import Mathlib
import Literature.Computability.Complexity.LocalAvoidAlgorithms
import Summits.PneNP.PneNP.Theses.Nc03AvoidResidualCore
import Summits.PneNP.PneNP.Theorems.SignDegCertBridge
import Summits.PneNP.PneNP.Theorems.SignDegParity

/-!
# Sign-degree-2 local maps: the signing target (ROUND-18 item K1'') and its reduction to avoidance

For a `k`-local map all of whose tables have sign-degree `≤ 2`, the canonical integer certificate
(`SignDegCertBridge.certOfIntCert` of the uniform-weight data `certOf k 2`) turns range avoidance into a
SIGNING task (`SignRepCertificate.not_mem_range_of_certificate`): find `y ∈ {0,1}^m` whose `±1` reading
`Y` makes `bias + Σ_v |load_v| + max_X pairForm(X)` smaller than `τ·m = 2m`. This file types that task as
ONE polynomial-time function (`SignDeg2SigningFP k`, OPEN — the joint cut-norm signing engine of the cell's
line «sfm-bl» run on the `k²` slot-pair matrices together with the loads and the bias) and proves the
reduction to the avoidance leaf `SignDeg2OnlyAvoidLinearFP k` (pnp-ideate-p3 ROUND-17 §2 / SketchN2 K1'').
It also types the proposed ROUND-18 TARGET `SignDeg2AvoidLinearFP k` (every table of sign-degree `≤ 2` OR
affine), the affine-split glue statement `AffineSplit k` (item K3), and proves the `k = 3` read-off
`nc03AvoidLinearFP_of_signDeg2Avoid : SignDeg2AvoidLinearFP 3 → Nc03AvoidLinearFP` (route
Nc03AvoidResidualCore's leaf, stmt-PneNP-19007) from the finite dichotomy
`SignDegParity.three_bit_signDegLE_two_or_parity` («every 3-bit table is sd ≤ 2 or ±XOR₃»).
FRONTIER (range avoidance for local maps); nothing here bears on P vs NP.
-/

namespace Summit.PneNP.PneNP.Theorems.SignDeg2Signing

open Literature.Computability.Complexity SignRepCertificate SignDegIntCert SignDegCertBridge Finset

variable {k n m : ℕ}

/-- The `±1` reading of an answer string. -/
def pmVec (y : Fin m → Bool) : Fin m → ℤ := fun j => pm (y j)

/-- Each entry of the `±1` reading is `1` or `−1`. -/
lemma pmVec_cases (y : Fin m → Bool) (j : Fin m) : pmVec y j = 1 ∨ pmVec y j = -1 := by
  unfold pmVec pm; cases y j <;> simp

/-- Reading the bits back off the `±1` vector. -/
lemma decide_pmVec (y : Fin m → Bool) : (fun j => decide (pmVec y j = -1)) = y := by
  funext j; unfold pmVec pm; cases y j <;> simp

/-- `y` is SIGN-CERTIFIED for the certificate `c`: some bound `e` on the pair form over all `±1` vectors
with `bias + Σ_v |load_v| + e < τ·m` (the hypothesis of `not_mem_range_of_certificate`). -/
def SigCertified (I : LocalMap k n m) (c : Cert I) (y : Fin m → Bool) : Prop :=
  ∃ e : ℤ, (∀ X : Fin n → ℤ, (∀ v, X v = 1 ∨ X v = -1) → pairForm I c (pmVec y) X ≤ e) ∧
    bias I c (pmVec y) + ∑ v, |load I c (pmVec y) v| + e < c.τ * m

/-- A sign-certified string lies outside the range. -/
theorem not_mem_range_of_sigCertified (I : LocalMap k n m) (c : Cert I) (y : Fin m → Bool)
    (h : SigCertified I c y) : y ∉ I.range := by
  obtain ⟨e, hp, hs⟩ := h
  have := not_mem_range_of_certificate I c (pmVec y) (pmVec_cases y) e hp hs
  rwa [decide_pmVec] at this

/-- The canonical degree-≤2 certificate of a local map all of whose tables have sign-degree `≤ 2`
(uniform weight `uniformW k 2`, margin `τ = 2`). -/
noncomputable def canonCert (I : LocalMap k n m) (h : ∀ j, SignDegLE 2 (I.table j)) : Cert I :=
  certOfIntCert I le_rfl fun j => certOf k 2 (I.table j) (h j)

/-- The canonical certificate has margin `2`. -/
@[simp] lemma canonCert_τ (I : LocalMap k n m) (h : ∀ j, SignDegLE 2 (I.table j)) :
    (canonCert I h).τ = 2 := rfl

/-- PROVED (posed by the cell as an open conjecture; see `[status]` below) — `SignDeg2SigningFP k` (**joint
cut-norm signing for sign-degree-≤2 `k`-local maps at linear stretch is in FP**): an absolute `C` and ONE
polynomial-time string function whose first `m` output bits are SIGN-CERTIFIED for the canonical certificate
of every `k`-local instance with all tables of sign-degree `≤ 2`, `n ≥ 1` and `m ≥ C·n`. Posed by the cell
pnp-ideate (seat p3, ROUND-17, item K1'' of the proposed ROUND-18 route) as the engine statement generalising
`CandCutNorm.CandCutNormSigningFP` (pure CAND, one pair matrix) to `k²` slot-pair matrices plus loads and
bias; the printed algorithms need `m ≥ C·n·log n` for `k = 3` and `m ≥ n^{(k−1)/2}·polylog` in general
[cite: GuruswamiLyuYuan2025, §1].
[status: proved 2026-08-27 for every `k` — `Sd2BlMachine.signDeg2SigningFP`,
`Theorems/SignDeg2SigningFPLeaf.lean` (p584576; chain `SignDeg2SigningLegs` → `Sd2Bl*` → `Sd2BlMachine*` →
`Sd2BlSigning*`, cell pnp-ideate prover seats)] -/
@[conjecture] def SignDeg2SigningFP (k : ℕ) : Prop :=
  ∃ C : ℕ, ∃ f : List Bool → List Bool, IsPolyTime f ∧
    ∀ n m (I : LocalMap k n m) (h : ∀ j, SignDegLE 2 (I.table j)), 0 < n → C * n ≤ m →
      SigCertified I (canonCert I h) (readOut m (f I.encode))

/-- PROVED (see `[status]` below) — `SignDeg2OnlyAvoidLinearFP k` (**range avoidance for `k`-local maps with
all tables of sign-degree `≤ 2`, at linear stretch, is in FP**; ROUND-17 §2 item K1''; for `k = 3` it
contains the cell's live target pure-CAND and, with the affine split K3, all of `NC⁰₃`).
[status: proved 2026-08-27 for every `k` — `Sd2BlMachine.signDeg2OnlyAvoidLinearFP`,
`Theorems/SignDeg2SigningFPLeaf.lean` (p584576), via `signDeg2OnlyAvoid_of_signingFP`] -/
@[conjecture] def SignDeg2OnlyAvoidLinearFP (k : ℕ) : Prop :=
  LocalAvoidLinearFP k (fun _ _ I => ∀ j, SignDegLE 2 (I.table j))

/-- **Reduction** `SignDeg2SigningFP k → SignDeg2OnlyAvoidLinearFP k`: same constant, same function. -/
theorem signDeg2OnlyAvoid_of_signingFP (k : ℕ) :
    SignDeg2SigningFP k → SignDeg2OnlyAvoidLinearFP k := by
  rintro ⟨C, f, hf, hC⟩
  exact ⟨C, f, hf, fun n m I hI hn hm => not_mem_range_of_sigCertified I _ _ (hC n m I hI hn hm)⟩

/-- PROVED (see `[status]` below) — `SignDeg1AvoidLinearFP k` (**range avoidance for `LTF`-local maps — all
tables of sign-degree `≤ 1` — at linear stretch is in FP**; ROUND-17 rung F-N2a). Its mathematics is
`SignDegCertBridge.greedyAvoid_not_mem_range` (one greedy pass, `m > (n+1)·(uniformW k 1)²`); what remained
was the polynomial-time typing of that pass.
[status: proved 2026-08-27 for every `k` — `SignDeg1AvoidFP.signDeg1AvoidLinearFP_holds`,
`Theorems/SignDeg1AvoidFPLeaf.lean` (p568121; machine `Theorems/SignDeg1AvoidFP.lean`, p566590)] -/
@[conjecture] def SignDeg1AvoidLinearFP (k : ℕ) : Prop :=
  LocalAvoidLinearFP k (fun _ _ I => ∀ j, SignDegLE 1 (I.table j))

/-- `SignDeg2OnlyAvoidLinearFP k → SignDeg1AvoidLinearFP k` (sign-degree is monotone). -/
theorem signDeg1_of_signDeg2Only (k : ℕ) : SignDeg2OnlyAvoidLinearFP k → SignDeg1AvoidLinearFP k := by
  rintro ⟨C, f, hf, hC⟩
  exact ⟨C, f, hf, fun n m I hI hn hm => hC n m I (fun j => (hI j).mono one_le_two) hn hm⟩

/-! ### The ROUND-18 target (sign-degree ≤ 2 or affine), the affine split, and the `k = 3` read-off -/

/-- `P` is AFFINE over `𝔽₂` — a parity of the arguments in some `S`, possibly negated — stated in `±1` form:
its sign table is `χ_S` or `−χ_S`. -/
def IsAffinePred (P : (Fin k → Bool) → Bool) : Prop :=
  ∃ S : Finset (Fin k), (∀ u, bsgn (P u) = chiQ S u) ∨ (∀ u, bsgn (P u) = -chiQ S u)

/-- Every 3-bit table has sign-degree `≤ 2` or is affine (`SignDegParity.three_bit_signDegLE_two_or_parity`:
the only exceptions to sign-degree `≤ 2` are `±XOR₃`, which are affine with `S = univ`). -/
theorem signDegLE_two_or_isAffinePred (P : (Fin 3 → Bool) → Bool) : SignDegLE 2 P ∨ IsAffinePred P := by
  rcases SignDegParity.three_bit_signDegLE_two_or_parity P with h | h | h
  · exact Or.inl h
  · exact Or.inr ⟨univ, Or.inl h⟩
  · exact Or.inr ⟨univ, Or.inr h⟩

/-- PROVED (see `[status]` below) — `SignDeg2AvoidLinearFP k` (**range avoidance, at linear stretch, for the
`k`-local maps each of whose tables has sign-degree `≤ 2` OR is affine, is in FP**; the proposed ROUND-18
TARGET of the cell pnp-ideate, ROUND-17 §2).  At `k = 3` the side condition is vacuous
(`signDegLE_two_or_isAffinePred`), so the `k = 3` case is `NC⁰₃-AVOID` at linear stretch
(`nc03AvoidLinearFP_of_signDeg2Avoid`), open in print [cite: GuruswamiLyuYuan2025, §1]; for `k ≥ 4` it is a
proper sub-class of `NC⁰ₖ` (e.g. `P⋆ = x₀⊕x₁⊕x₂x₃` has sign-degree 3).  Proof: `SignDeg2OnlyAvoidLinearFP k`
(item K1'') + `AffineSplit k` (item K3).
[status: proved 2026-08-27 for every `k` — `Sd2BlMachine.signDeg2AvoidLinearFP`,
`Theorems/SignDeg2SigningFPLeaf.lean` (p584576), by `signDeg2Avoid_of_items` from the two proved items] -/
@[conjecture] def SignDeg2AvoidLinearFP (k : ℕ) : Prop :=
  LocalAvoidLinearFP k (fun _ _ I => ∀ j, SignDegLE 2 (I.table j) ∨ IsAffinePred (I.table j))

/-- PROVED (see `[status]` below; support-grade) — `AffineSplit k`, the AFFINE-SPLIT glue (ROUND-17 §2 item
K3): an FP solver for all-sign-degree-≤2 instances yields one for sign-degree-≤2-OR-affine instances.  Proof
(the pattern of `CandStarReduction`, stmt-PneNP-19963): with `≥ n+1` affine outputs, Gaussian elimination
over `𝔽₂` prints a point outside the range of the affine part; otherwise the `≥ m − n ≥ (C−1)·n` non-affine
outputs form an all-sd-≤2 sub-instance on the same inputs, solved by the hypothesis and re-embedded.
[status: proved 2026-08-27 for every `k` — `AffineSplitFP.affineSplit`,
`Theorems/SignDeg2AvoidAffineSplitFP.lean` (p572746; machine and correctness
`Theorems/SignDeg2AvoidAffineSplit{Machine,Correct}.lean`, p571156/p571992)] -/
@[conjecture] def AffineSplit (k : ℕ) : Prop := SignDeg2OnlyAvoidLinearFP k → SignDeg2AvoidLinearFP k

/-- Assembly of the ROUND-18 target from its two items. -/
theorem signDeg2Avoid_of_items (k : ℕ) :
    SignDeg2OnlyAvoidLinearFP k → AffineSplit k → SignDeg2AvoidLinearFP k := fun h₁ h₃ => h₃ h₁

/-- **`k = 3` read-off**: the sign-degree-≤2-or-affine rung at `k = 3` IS `NC⁰₃-AVOID` at linear stretch —
route Nc03AvoidResidualCore's leaf `Nc03AvoidLinearFP` (stmt-PneNP-19007) — by the finite dichotomy. -/
theorem nc03AvoidLinearFP_of_signDeg2Avoid :
    SignDeg2AvoidLinearFP 3 → Summit.PneNP.PneNP.Theses.Nc03AvoidResidualCore.Nc03AvoidLinearFP :=
  fun h => LocalAvoidLinearFP.anti (fun _ _ I _ j => signDegLE_two_or_isAffinePred (I.table j)) h

end Summit.PneNP.PneNP.Theorems.SignDeg2Signing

+-------+

Your goal => When a line in the listing has the word "pairForm", return that line.

Solution =>
`Y` makes `bias + Σ_v |load_v| + max_X pairForm(X)` smaller than `τ·m = 2m`. This file types that task as
  ∃ e : ℤ, (∀ X : Fin n → ℤ, (∀ v, X v = 1 ∨ X v = -1) → pairForm I c (pmVec y) X ≤ e) ∧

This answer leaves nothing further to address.